US Treasury Secretary says banking system is “solid”

He Bank System from the United States is solid despite the recent turbulence caused by the bankruptcy of three banksincluding iconic start-up financier Silicon Valley Bank (SVB) and Signature Bank, Treasury Secretary Janet Yellen said.

Three consecutive falls of entities of the banking sector in less than a week mark the worst bankruptcies since the 2008 financial crisis and led the US authorities to clamp down very quickly to protect the deposits.

The authorities’ assessment was that there was a "serious risk of contagion and massive withdrawals" among the clients who had funds in excess of what was guaranteed by the federal apparatus in those two banks, explained the Joe Biden’s finance minister before a Senate commission, after the bankruptcy of the two entities and their takeover by the competent state agencies.

Amid these fears, the Federal Reserve (Fed, central bank), also announced a mechanism to grant funds to banks if they needed them to respond to the demand of their customers.

"This week’s actions demonstrate our commitment to ensuring our financial system remains strong and depositors’ savings remain safe."Yellen told the Senate Finance Committee.

"I can assure committee members that our banking system is sound."he added at this hearing, intended in principle for Biden’s federal budget proposal.

Contagion fears
Contagion fears spread to Europe. In Switzerland, Credit Suisse entered the storm on Wednesday and collapsed 24.24% on the stock market.

This Thursday its share recovered after the entity announced that it will borrow up to 50,000 million Swiss francs (53,700 million dollars) from the central bank.

SVB, a historical lender to start-ups or emerging companies since the 1980s, was exposed to the interest rate hikes decided by the Federal Reserve to contain inflation, and its clients, who saw credit become more expensive, began to withdraw deposits.

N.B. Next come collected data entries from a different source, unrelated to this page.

/-- **(g3)-type bound with one root: "one can skip Step 2".**  For a root `a` over `B_{n-1}` and `A` as above:
`μ([0,1]^E ∩ (𝓑_a)^c ∩ C ∩ D′ ∩ A) ≤ (2/(p ∧ (1-b)))^s μ(𝓑_a ∩ C ∩ D′ ∩ A)`.
[cite: NewmanTassionWu2017, Lemma 4.1 (g3) and proof §4.1 ("a map Φ : (𝓑_0)^c ∩ (𝓑_x)^c ∩ 𝒴_A → (𝓑_0 ∩ 𝓑_x ∩ 𝒴_A) ∪ (𝓑_0 ∩ (𝓑_x)^c ∩ 𝒴_A) … one can skip Step 2")] -/
theorem real_notGlued_le (hp : 0 < p) (hpb : p < b) (hb1 : b < 1) (hn : 1 ≤ n) (hnN : n ≤ N) (hNM : N + 1 ≤ M)
    (ha : planar k a ∈ sqBox ((0 : ℤ), (0 : ℤ)) (n - 1))
    (hs : ∀ (Γ : List (slab 3 k)) (y : ℤ × ℤ), (surgFin k Γ y).card ≤ s) (hAm : MeasurableSet A)
    (hA : ∀ U U' : Sym2 (slab 3 k) → ℝ,
      (∀ e, (∃ v ∈ e, planar k v ∈ sqBox ((0 : ℤ), (0 : ℤ)) (n - 1)) → U' e = U e) → U ∈ A → U' ∈ A) :
    (labelMeasure (slab 3 k)).real (goodLabels k ∩ (evGlued k p n N M a)ᶜ ∩ evCircuit k p n N ∩ evBlocked k p N M ∩ A) ≤
      (2 / min p (1 - b)) ^ s *
        (labelMeasure (slab 3 k)).real (evGlued k p n N M a ∩ evCircuit k p n N ∩ evBlocked k p N M ∩ A) := by
  have := isProbabilityMeasure_labelMeasure (slab 3 k)
  have h𝓐m : MeasurableSet (goodLabels k ∩ (evGlued k p n N M a)ᶜ ∩ evCircuit k p n N ∩ evBlocked k p N M ∩ A) :=
    (((measurableSet_goodLabels.inter (measurableSet_evGlued a).compl).inter measurableSet_evCircuit).inter
      measurableSet_evBlocked).inter hAm
  have hp1 : p ≤ 1 := hpb.le.trans hb1.le
  have hb0 : 0 ≤ b := hp.le.trans hpb.le
  refine labelMeasure_real_le_of_affineRelabel_self hp hp1 hb0 hb1 s
    (pieceS k p n N a) (pieceLZ k p n N a) (fun S L => ?_) (fun U _ => ?_) (fun U hU => ?_) (fun U hU => ?_)
    (fun U hU => ?_)
  · exact h𝓐m.inter (measurableSet_pieceZ (p := p) (n := n) (N := N) a a S L)
  · rw [pieceS_eq]; exact hs _ _
  · obtain ⟨⟨⟨⟨hg, hna⟩, hC⟩, hD⟩, -⟩ := hU
    exact (surgery_mapsTo_Z3 hp hpb hb1 hn hnN hNM ha hg hna hC hD).2.2.2
  · obtain ⟨⟨⟨⟨hg, hna⟩, hC⟩, hD⟩, hUA⟩ := hU
    obtain ⟨⟨⟨⟨-, hBa⟩, hC'⟩, hD'⟩, -, -, -⟩ := surgery_mapsTo_Z3 hp hpb hb1 hn hnN hNM ha hg hna hC hD
    exact ⟨⟨⟨hBa, hC'⟩, hD'⟩, hA U _ (fun e he => affineRelabel_pieceS_apply_eq_of_near hn hnN hC ha _ he) hUA⟩
  · obtain ⟨⟨⟨⟨hg, hna⟩, hC⟩, hD⟩, -⟩ := hU
    exact (surgery_mapsTo_Z3 hp hpb hb1 hn hnN hNM ha hg hna hC hD).2.2.1

/-- **NTW Lemma 4.1, the consequence `P[𝓑_0, 𝓑_x, 𝒴_A] ≥ c₂ P[𝒴_A]`**, with `c₂ = ((1+K)(1+2K))⁻¹`, `K = (2/(p ∧ (1-b)))^s`:
for roots `a`, `x` over `B_{n-1}` and a measurable `A` determined by the labels of the pairs with an endpoint over `B_{n-1}`,
`μ(C ∩ D′ ∩ A) ≤ (1+K)(1+2K) · μ(𝓑_a ∩ 𝓑_x ∩ C ∩ D′ ∩ A)`. [cite: NewmanTassionWu2017, Lemma 4.1 ("As a consequence, there exist c₁, c₂ > 0, such that P[𝓑_0^{m_i}, 𝓑_x^{m_i}, 𝒴_A^i] ≥ c₂ P[𝒴_A^i]")] -/
theorem real_le_glued_glued (hp : 0 < p) (hpb : p < b) (hb1 : b < 1) (hn : 1 ≤ n) (hnN : n ≤ N) (hNM : N + 1 ≤ M)
    (ha : planar k a ∈ sqBox ((0 : ℤ), (0 : ℤ)) (n - 1)) (hx : planar k x ∈ sqBox ((0 : ℤ), (0 : ℤ)) (n - 1))
    (hs : ∀ (Γ : List (slab 3 k)) (y : ℤ × ℤ), (surgFin k Γ y).card ≤ s) (hAm : MeasurableSet A)
    (hA : ∀ U U' : Sym2 (slab 3 k) → ℝ,
      (∀ e, (∃ v ∈ e, planar k v ∈ sqBox ((0 : ℤ), (0 : ℤ)) (n - 1)) → U' e = U e) → U ∈ A → U' ∈ A) :
    (labelMeasure (slab 3 k)).real (evCircuit k p n N ∩ evBlocked k p N M ∩ A) ≤
      (1 + (2 / min p (1 - b)) ^ s) * (1 + 2 * (2 / min p (1 - b)) ^ s) *
        (labelMeasure (slab 3 k)).real
          (evGlued k p n N M a ∩ evGlued k p n N M x ∩ evCircuit k p n N ∩ evBlocked k p N M ∩ A) := by
  have := isProbabilityMeasure_labelMeasure (slab 3 k)
  set μ := labelMeasure (slab 3 k) with hμ
  set K : ℝ := (2 / min p (1 - b)) ^ s with hK
  set Ga := evGlued k p n N M a with hGa
  set Gx := evGlued k p n N M x with hGx
  set Y := evCircuit k p n N ∩ evBlocked k p N M ∩ A with hY
  have hK0 : 0 ≤ K := by positivity
  have hYm : MeasurableSet Y := (measurableSet_evCircuit.inter measurableSet_evBlocked).inter hAm
  -- (g3)-type: the part of `Y` off `𝓑_a`
  have hI : μ.real (Y \ Ga) ≤ K * μ.real (Ga ∩ Y) := by
    have h := real_notGlued_le (N := N) (M := M) hp hpb hb1 hn hnN hNM ha hs hAm hA
    have e1 : goodLabels k ∩ (evGlued k p n N M a)ᶜ ∩ evCircuit k p n N ∩ evBlocked k p N M ∩ A =
        goodLabels k ∩ (Y \ Ga) := by
      ext U; simp only [Set.mem_inter_iff, Set.mem_sdiff, Set.mem_compl_iff, hY, hGa]; tauto
    have e2 : evGlued k p n N M a ∩ evCircuit k p n N ∩ evBlocked k p N M ∩ A = Ga ∩ Y := by
      ext U; simp only [Set.mem_inter_iff, hY, hGa]; tauto
    rw [e1, e2, real_goodLabels_inter] at h
    exact h
  -- (g2)-type: the part of `𝓑_a ∩ Y` off `𝓑_x`, gluing `x` while protecting `a`
  have hII : μ.real ((Ga ∩ Y) \ Gx) ≤ 2 * K * μ.real (Ga ∩ Gx ∩ Y) := by
    have h := real_notGlued_glued_le (M := M) hp hpb hb1 hn hnN hNM hx ha hs hAm hA
    have e1 : goodLabels k ∩ (evGlued k p n N M x)ᶜ ∩ evGlued k p n N M a ∩ evCircuit k p n N ∩ evBlocked k p N M ∩ A =
        goodLabels k ∩ ((Ga ∩ Y) \ Gx) := by
      ext U; simp only [Set.mem_inter_iff, Set.mem_sdiff, Set.mem_compl_iff, hY, hGa, hGx]; tauto
    have e2 : evGlued k p n N M x ∩ evGlued k p n N M a ∩ evCircuit k p n N ∩ evBlocked k p N M ∩ A = Ga ∩ Gx ∩ Y := by
      ext U; simp only [Set.mem_inter_iff, hY, hGa, hGx]; tauto
    rw [e1, e2, real_goodLabels_inter] at h
    exact h
  have hsplit1 : μ.real Y = μ.real (Ga ∩ Y) + μ.real (Y \ Ga) := by
    rw [Set.inter_comm]; exact (measureReal_inter_add_sdiff (s := Y) (measurableSet_evGlued a)).symm
  have hsplit2 : μ.real (Ga ∩ Y) = μ.real (Ga ∩ Gx ∩ Y) + μ.real ((Ga ∩ Y) \ Gx) := by
    have := (measureReal_inter_add_sdiff (μ := μ) (s := Ga ∩ Y)
      (measurableSet_evGlued (p := p) (n := n) (N := N) (M := M) x)).symm
    rw [this]
    congr 2
    ext U; simp only [Set.mem_inter_iff, hGx]; tauto
  have hfinal : evGlued k p n N M a ∩ evGlued k p n N M x ∩ evCircuit k p n N ∩ evBlocked k p N M ∩ A = Ga ∩ Gx ∩ Y := by
    ext U; simp only [Set.mem_inter_iff, hY, hGa, hGx]; tauto
  rw [hfinal]
  have h0 : 0 ≤ μ.real (Ga ∩ Gx ∩ Y) := measureReal_nonneg
  calc μ.real Y = μ.real (Ga ∩ Y) + μ.real (Y \ Ga) := hsplit1
    _ ≤ μ.real (Ga ∩ Y) + K * μ.real (Ga ∩ Y) := by linarith
    _ = (1 + K) * μ.real (Ga ∩ Y) := by ring
    _ ≤ (1 + K) * ((1 + 2 * K) * μ.real (Ga ∩ Gx ∩ Y)) := by
        refine mul_le_mul_of_nonneg_left ?_ (by linarith)
        rw [hsplit2]
        linarith
    _ = (1 + K) * (1 + 2 * K) * μ.real (Ga ∩ Gx ∩ Y) := by ring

The run shook this bank, the sixteenth by volume of assets, which was unable to raise funds to respond. Faced with its insolvency, regulators took control of the bankrupt entity on Friday.

On Sunday, the Treasury, the Fed and the Federal Deposit Insurance Corporation (FDIC) guaranteed the recovery of all depositswhile the new Fed mechanism for banks to access money if they need it sought to reassure the market and avoid contagion to other entities.

This type of intervention requires the decision of the FDIC board, a supermajority of the Fed board, and the Treasury secretary herself in consultation with the president.

The consideration for take exceptional measures of this type requires "determine that failure to protect uninsured deposits (by the FDIC, covering up to $250,000, ndlr) would create systemic risk with significant economic and financial consequences"explained the official.

Due to interest rate increases, some SBV assets, such as Treasuries, had lost market value. The higher the rate, the lower the value of the bond.